--- Exercise inputs ---
import Literature.Claims.NS.Jennings2020
import HarnessLib

/-!
# D-0090 NS-claims sweep, row C20 `Jennings2020` — refuter's kernel file

Kill against the typed skeleton `Literature.Claims.NS.Jennings2020` (p469733, typist-6;
arXiv:2002.08270 v6, page locators of the skeleton):

* `not_Step6b_JDilation` — the operator-level identity used in the displayed computation
  (9.5)–(9.7), p. 110 (proof of the scaling rule L9.1 (9.4), p. 109): «the fixed-scale mollifier
  `J_γ` commutes with the dilation `v ↦ (x ↦ α v(xα))`», typed as
  `Jmol γ (fun x => α • v (α • x)) = fun x => α • Jmol γ v (α • x)` for all `γ > 0`, `α > 0` and all
  smooth `v` with every derivative in `L²`. It is false: take `γ = 1`, `α = 4` and
  `v(x) = φ(x) • e₀` with `φ` a smooth bump equal to `1` on the closed unit ball and to `0` outside
  the ball of radius `2`. At `x = 0` the right-hand side is `4 • e₀` (the normalised mollifier `m†`
  has mass one and lives on the unit ball, where `φ = 1`), while the left-hand side is
  `(4 ∫ m†(y) φ(−4y) dy) • e₀` with `∫ m†(y) φ(−4y) dy < 1`, because `φ(−4y) = 0` and `m†(y) > 0`
  on the shell `5/8 < ‖y‖ < 7/8`. (A change of variables shows in general
  `J_γ[x ↦ α v(xα)](x) = α (J_{γα} v)(xα)`: the dilation conjugates the mollification scale, which
  the display keeps fixed.)

Class (D-0090 vocabulary): false lemma (countermodel). The u-level scaling rule `Step6_ScalingRule`
(L9.1 (9.4) with the SAME `γ` on both sides) and the load-bearing sup bound `Step7_SupBound_911`
((9.11), p. 111–112, obtained from (8.22) through (9.4) and `α → ∞`) are not attacked here: a
countermodel to them needs an explicit solution of the mollified–projected system (7.1).

WHAT THIS IS NOT: not a claim about NS regularity or blow-up; not a claim about any author beyond
the typed locator.
-/

set_option linter.dupNamespace false

open MeasureTheory Set Filter Topology Metric
open scoped ENNReal ContDiff
open Literature.Claims.NS.Jennings2020

namespace Summit.NavierStokesRegularity.NavierStokesRegularity.Theorems.Jennings2020

noncomputable section

/-! ## The skeleton's mollifier `m†`: sign, support, mass -/

/-- `m† ≥ 0` before normalisation. -/
theorem bump_nonneg (y : E3) : 0 ≤ bump y := by
  unfold bump
  split_ifs
  · exact (Real.exp_pos _).le
  · exact le_rfl

/-- `m† > 0` on the open unit ball. -/
theorem bump_pos {y : E3} (hy : ‖y‖ < 1) : 0 < bump y := by
  unfold bump
  rw [if_pos hy]
  exact Real.exp_pos _

/-- `m† ≤ 1` (the exponent `1/(‖y‖² − 1)` is negative on the unit ball). -/
theorem bump_le_one (y : E3) : bump y ≤ 1 := by
  unfold bump
  split_ifs with hy
  · have h1 : ‖y‖ ^ 2 < 1 := by
      have h0 : 0 ≤ ‖y‖ := norm_nonneg y
      nlinarith
    have h2 : 1 / (‖y‖ ^ 2 - 1) ≤ 0 := div_nonpos_of_nonneg_of_nonpos zero_le_one (by linarith)
    exact Real.exp_le_one_iff.mpr h2
  · exact zero_le_one

/-- `m†` is the indicator of the unit ball applied to `y ↦ exp (1/(‖y‖² − 1))`. -/
theorem bump_eq_indicator :
    bump = (ball (0 : E3) 1).indicator fun y => Real.exp (1 / (‖y‖ ^ 2 - 1)) := by
  funext y
  simp only [bump, Set.indicator, mem_ball_zero_iff]

/-- `y ↦ exp (1/(‖y‖² − 1))` is measurable. -/
theorem measurable_expProfile : Measurable fun y : E3 => Real.exp (1 / (‖y‖ ^ 2 - 1)) :=
  Real.measurable_exp.comp ((measurable_const.div ((measurable_norm.pow_const 2).sub
    measurable_const)))

/-- `m†` is integrable (bounded by `1`, supported in the unit ball). -/
theorem integrable_jBump : Integrable Literature.Claims.NS.Jennings2020.bump := by
  rw [bump_eq_indicator, integrable_indicator_iff measurableSet_ball]
  refine Measure.integrableOn_of_bounded (M := 1) measure_ball_lt_top.ne
    measurable_expProfile.aestronglyMeasurable ?_
  refine (ae_restrict_iff' measurableSet_ball).mpr (ae_of_all _ fun y hy => ?_)
  rw [mem_ball_zero_iff] at hy
  have h1 : ‖y‖ ^ 2 < 1 := by
    have h0 : 0 ≤ ‖y‖ := norm_nonneg y
    nlinarith
  have h2 : 1 / (‖y‖ ^ 2 - 1) ≤ 0 := div_nonpos_of_nonneg_of_nonpos zero_le_one (by linarith)
  rw [Real.norm_eq_abs, abs_of_pos (Real.exp_pos _)]
  exact Real.exp_le_one_iff.mpr h2

/-- The mass `∫ m†` is positive. -/
theorem integral_bump_pos : 0 < ∫ z, bump z := by
  rw [integral_pos_iff_support_of_nonneg (fun y => bump_nonneg y) integrable_jBump]
  calc (0 : ℝ≥0∞) < volume (ball (0 : E3) 1) := measure_ball_pos _ _ one_pos
    _ ≤ volume (Function.support bump) :=
        measure_mono fun y hy => (bump_pos (mem_ball_zero_iff.mp hy)).ne'

/-- The normalised mollifier is nonnegative. -/
theorem mDag_nonneg (y : E3) : 0 ≤ mDag y :=
  div_nonneg (bump_nonneg y) integral_bump_pos.le

/-- The normalised mollifier is positive on the open unit ball. -/
theorem mDag_pos {y : E3} (hy : ‖y‖ < 1) : 0 < mDag y :=
  div_pos (bump_pos hy) integral_bump_pos

/-- The normalised mollifier is integrable. -/
theorem integrable_mDag : Integrable mDag :=
  integrable_jBump.div_const _

/-- The normalised mollifier has mass one. -/
theorem integral_mDag : ∫ y, mDag y = 1 := by
  simp only [mDag]
  rw [integral_div, div_self integral_bump_pos.ne']

/-- At scale `γ = 1`, `m†_γ = m†`. -/
theorem mGam_one : mGam 1 = mDag := by
  funext y
  simp [mGam]

/-- `J_1 w (x) = ∫ m†(y) w(x − y) dy`. -/
theorem Jmol_one (w : E3 → E3) : Jmol 1 w = fun x => ∫ y, mDag y • w (x - y) := by
  funext x
  simp [Jmol, mGam_one]

/-! ## The countermodel field `v = φ • e₀` -/

/-- A smooth bump on `ℝ³`: `1` on the closed unit ball, `0` outside the ball of radius `2`. -/
def phi : ContDiffBump (0 : E3) := ⟨1, 2, one_pos, one_lt_two⟩

/-- `phi.rIn = 1`. -/
theorem phi_rIn : phi.rIn = 1 := rfl

/-- `phi.rOut = 2`. -/
theorem phi_rOut : phi.rOut = 2 := rfl

/-- The first basis vector `e₀` of `ℝ³`. -/
def e0 : E3 := EuclideanSpace.single 0 1

/-- `‖e₀‖ = 1`. -/
theorem norm_e0 : ‖e0‖ = 1 := by
  simp [e0]

/-- `e₀` has first coordinate `1`. -/
theorem e0_apply_zero : e0 0 = 1 := by
  simp [e0]

/-- The countermodel field `v(x) = φ(x) e₀` (smooth, compactly supported, hence in `∩_m H^m`). -/
def vJ : E3 → E3 := fun x => phi x • e0

/-- `v` is smooth. -/
theorem vJ_contDiff : ContDiff ℝ ((⊤ : ℕ∞) : WithTop ℕ∞) vJ :=
  phi.contDiff.smul contDiff_const

/-- `v` has compact support. -/
theorem vJ_hasCompactSupport : HasCompactSupport vJ :=
  (phi.hasCompactSupport.smul_right (f' := fun _ : E3 => e0))

/-- Every derivative of `v` is square integrable (continuous with compact support). -/
theorem vJ_isHInf : IsHInf vJ := by
  intro n
  have hc : Continuous (iteratedFDeriv ℝ n vJ) :=
    vJ_contDiff.continuous_iteratedFDeriv (m := n) (by exact_mod_cast le_top)
  have hs : HasCompactSupport (iteratedFDeriv ℝ n vJ) := vJ_hasCompactSupport.iteratedFDeriv n
  have hm : MemLp (iteratedFDeriv ℝ n vJ) 2 volume := hc.memLp_of_hasCompactSupport hs
  have h2 := hm.eLpNorm_lt_top
  rw [eLpNorm_lt_top_iff_lintegral_rpow_enorm_lt_top (by norm_num) (by norm_num)] at h2
  simpa using h2

/-! ## Both sides of the identity at `x = 0` for `γ = 1`, `α = 4` -/

/-- On the support of `m†`, `φ(0 − y) = 1`; so `m†(y) φ(0 − y) = m†(y)` everywhere. -/
theorem mDag_mul_phi_neg (y : E3) : mDag y * phi (0 - y) = mDag y := by
  by_cases hy : ‖y‖ < 1
  · have h1 : (0 : E3) - y ∈ closedBall (0 : E3) phi.rIn := by
      rw [mem_closedBall, dist_zero_right, phi_rIn, zero_sub, norm_neg]
      exact hy.le
    rw [phi.one_of_mem_closedBall h1, mul_one]
  · have h0 : mDag y = 0 := by
      simp [mDag, bump, hy]
    rw [h0, zero_mul]

/-- Right-hand side at `0`: `(J_1 v)(0) = e₀`. -/
theorem rhs_at_zero : Jmol 1 vJ 0 = e0 := by
  rw [Jmol_one]
  simp only [vJ]
  have h : (fun y : E3 => mDag y • (phi (0 - y) • e0)) = fun y => mDag y • e0 := by
    funext y
    rw [smul_smul, mDag_mul_phi_neg]
  rw [h, integral_smul_const, integral_mDag, one_smul]

/-- The scalar `s = ∫ m†(y) φ(4(0 − y)) dy` appearing on the left-hand side. -/
def sJ : ℝ := ∫ y, mDag y * phi ((4 : ℝ) • ((0 : E3) - y))

/-- Left-hand side at `0`: `J_1[x ↦ 4 v(4x)](0) = (4 s) • e₀`. -/
theorem lhs_at_zero :
    Jmol 1 (fun x => (4 : ℝ) • vJ ((4 : ℝ) • x)) 0 = (4 * sJ) • e0 := by
  rw [Jmol_one]
  simp only [vJ]
  have h : (fun y : E3 => mDag y • ((4 : ℝ) • (phi ((4 : ℝ) • ((0 : E3) - y)) • e0))) =
      fun y => ((4 : ℝ) * (mDag y * phi ((4 : ℝ) • ((0 : E3) - y)))) • e0 := by
    funext y
    rw [smul_smul, smul_smul]
    ring_nf
  rw [h, integral_smul_const, integral_const_mul]
  rfl

/-- `y ↦ φ(4(0 − y))` is continuous. -/
theorem continuous_phi_dil : Continuous fun y : E3 => (phi : E3 → ℝ) ((4 : ℝ) • ((0 : E3) - y)) :=
  phi.continuous.comp
    (((continuous_const.sub continuous_id).const_smul (4 : ℝ)) :
      Continuous fun y : E3 => (4 : ℝ) • ((0 : E3) - y))

/-- The integrand of `s` is integrable (`m†` integrable, `φ ∘ (affine)` continuous and bounded). -/
theorem integrable_sJ : Integrable fun y : E3 => mDag y * phi ((4 : ℝ) • ((0 : E3) - y)) := by
  have hb : ∀ᵐ y : E3 ∂volume, ‖(phi : E3 → ℝ) ((4 : ℝ) • ((0 : E3) - y))‖ ≤ 1 :=
    ae_of_all _ fun y => by
      rw [Real.norm_eq_abs, abs_of_nonneg phi.nonneg]
      exact phi.le_one
  exact Integrable.mul_bdd (f := mDag)
    (g := fun y : E3 => (phi : E3 → ℝ) ((4 : ℝ) • ((0 : E3) - y))) (c := 1) integrable_mDag
    continuous_phi_dil.aestronglyMeasurable hb

/-- The key strict inequality: `s < 1` (mass of `m†` on the shell `5/8 < ‖y‖ < 7/8` is lost). -/
theorem sJ_lt_one : sJ < 1 := by
  have hnn : 0 ≤ fun y : E3 => mDag y - mDag y * phi ((4 : ℝ) • ((0 : E3) - y)) := by
    intro y
    simp only [Pi.zero_apply]
    have h1 := mDag_nonneg y
    have h2 : phi ((4 : ℝ) • ((0 : E3) - y)) ≤ 1 := phi.le_one
    nlinarith
  have key : 0 < ∫ y, (mDag y - mDag y * phi ((4 : ℝ) • ((0 : E3) - y))) := by
    rw [integral_pos_iff_support_of_nonneg hnn (integrable_mDag.sub integrable_sJ)]
    have y0n : ‖((3 / 4 : ℝ) • e0 : E3)‖ = 3 / 4 := by
      rw [norm_smul, norm_e0, mul_one, Real.norm_eq_abs, abs_of_pos (by norm_num)]
    calc (0 : ℝ≥0∞) < volume (ball ((3 / 4 : ℝ) • e0 : E3) (1 / 8)) :=
          measure_ball_pos _ _ (by norm_num)
      _ ≤ volume (Function.support fun y : E3 =>
            mDag y - mDag y * phi ((4 : ℝ) • ((0 : E3) - y))) := by
          refine measure_mono fun y hy => ?_
          rw [mem_ball, dist_eq_norm] at hy
          have hup : ‖y‖ < 7 / 8 := by
            have := norm_le_norm_add_norm_sub' y ((3 / 4 : ℝ) • e0)
            linarith
          have hlo : 5 / 8 < ‖y‖ := by
            have := norm_sub_norm_le ((3 / 4 : ℝ) • e0 : E3) y
            rw [norm_sub_rev] at this
            linarith
          have hphi : phi ((4 : ℝ) • ((0 : E3) - y)) = 0 := by
            refine phi.zero_of_le_dist ?_
            rw [dist_zero_right, phi_rOut, norm_smul, zero_sub, norm_neg, Real.norm_eq_abs,
              abs_of_pos (by norm_num : (0 : ℝ) < 4)]
            linarith
          rw [Function.mem_support, hphi, mul_zero, sub_zero]
          exact (mDag_pos (by linarith)).ne'
  rw [integral_sub integrable_mDag integrable_sJ, integral_mDag] at key
  unfold sJ
  linarith

/-! ## The refutation -/

/-- **C20 kill.** The fixed-scale mollifier does not commute with dilation:
`Step6b_JDilation` ((9.5)–(9.7), p. 110 of arXiv:2002.08270 v6) fails at `γ = 1`, `α = 4`,
`v = φ • e₀`, `x = 0`. Class: false lemma (countermodel). -/
theorem not_Step6b_JDilation : ¬ Literature.Claims.NS.Jennings2020.Step6b_JDilation := by
  intro h
  have hfun := h 1 one_pos 4 (by norm_num) vJ vJ_contDiff vJ_isHInf
  have h0 := congrFun hfun 0
  simp only [smul_zero] at h0
  rw [lhs_at_zero, rhs_at_zero] at h0
  have h1 := congrArg (fun w : E3 => w 0) h0
  simp only [PiLp.smul_apply, smul_eq_mul, e0_apply_zero, mul_one] at h1
  have h2 := sJ_lt_one
  linarith

end

end Summit.NavierStokesRegularity.NavierStokesRegularity.Theorems.Jennings2020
---
**Exercise aim:** After locating the line holding "compact support). -/" above, output exactly that line and every line after it through the line holding "## Both sides". Include nothing else.

**Result for this exercise:**
/-- Every derivative of `v` is square integrable (continuous with compact support). -/
theorem vJ_isHInf : IsHInf vJ := by
  intro n
  have hc : Continuous (iteratedFDeriv ℝ n vJ) :=
    vJ_contDiff.continuous_iteratedFDeriv (m := n) (by exact_mod_cast le_top)
  have hs : HasCompactSupport (iteratedFDeriv ℝ n vJ) := vJ_hasCompactSupport.iteratedFDeriv n
  have hm : MemLp (iteratedFDeriv ℝ n vJ) 2 volume := hc.memLp_of_hasCompactSupport hs
  have h2 := hm.eLpNorm_lt_top
  rw [eLpNorm_lt_top_iff_lintegral_rpow_enorm_lt_top (by norm_num) (by norm_num)] at h2
  simpa using h2

/-! ## Both sides of the identity at `x = 0` for `γ = 1`, `α = 4` -/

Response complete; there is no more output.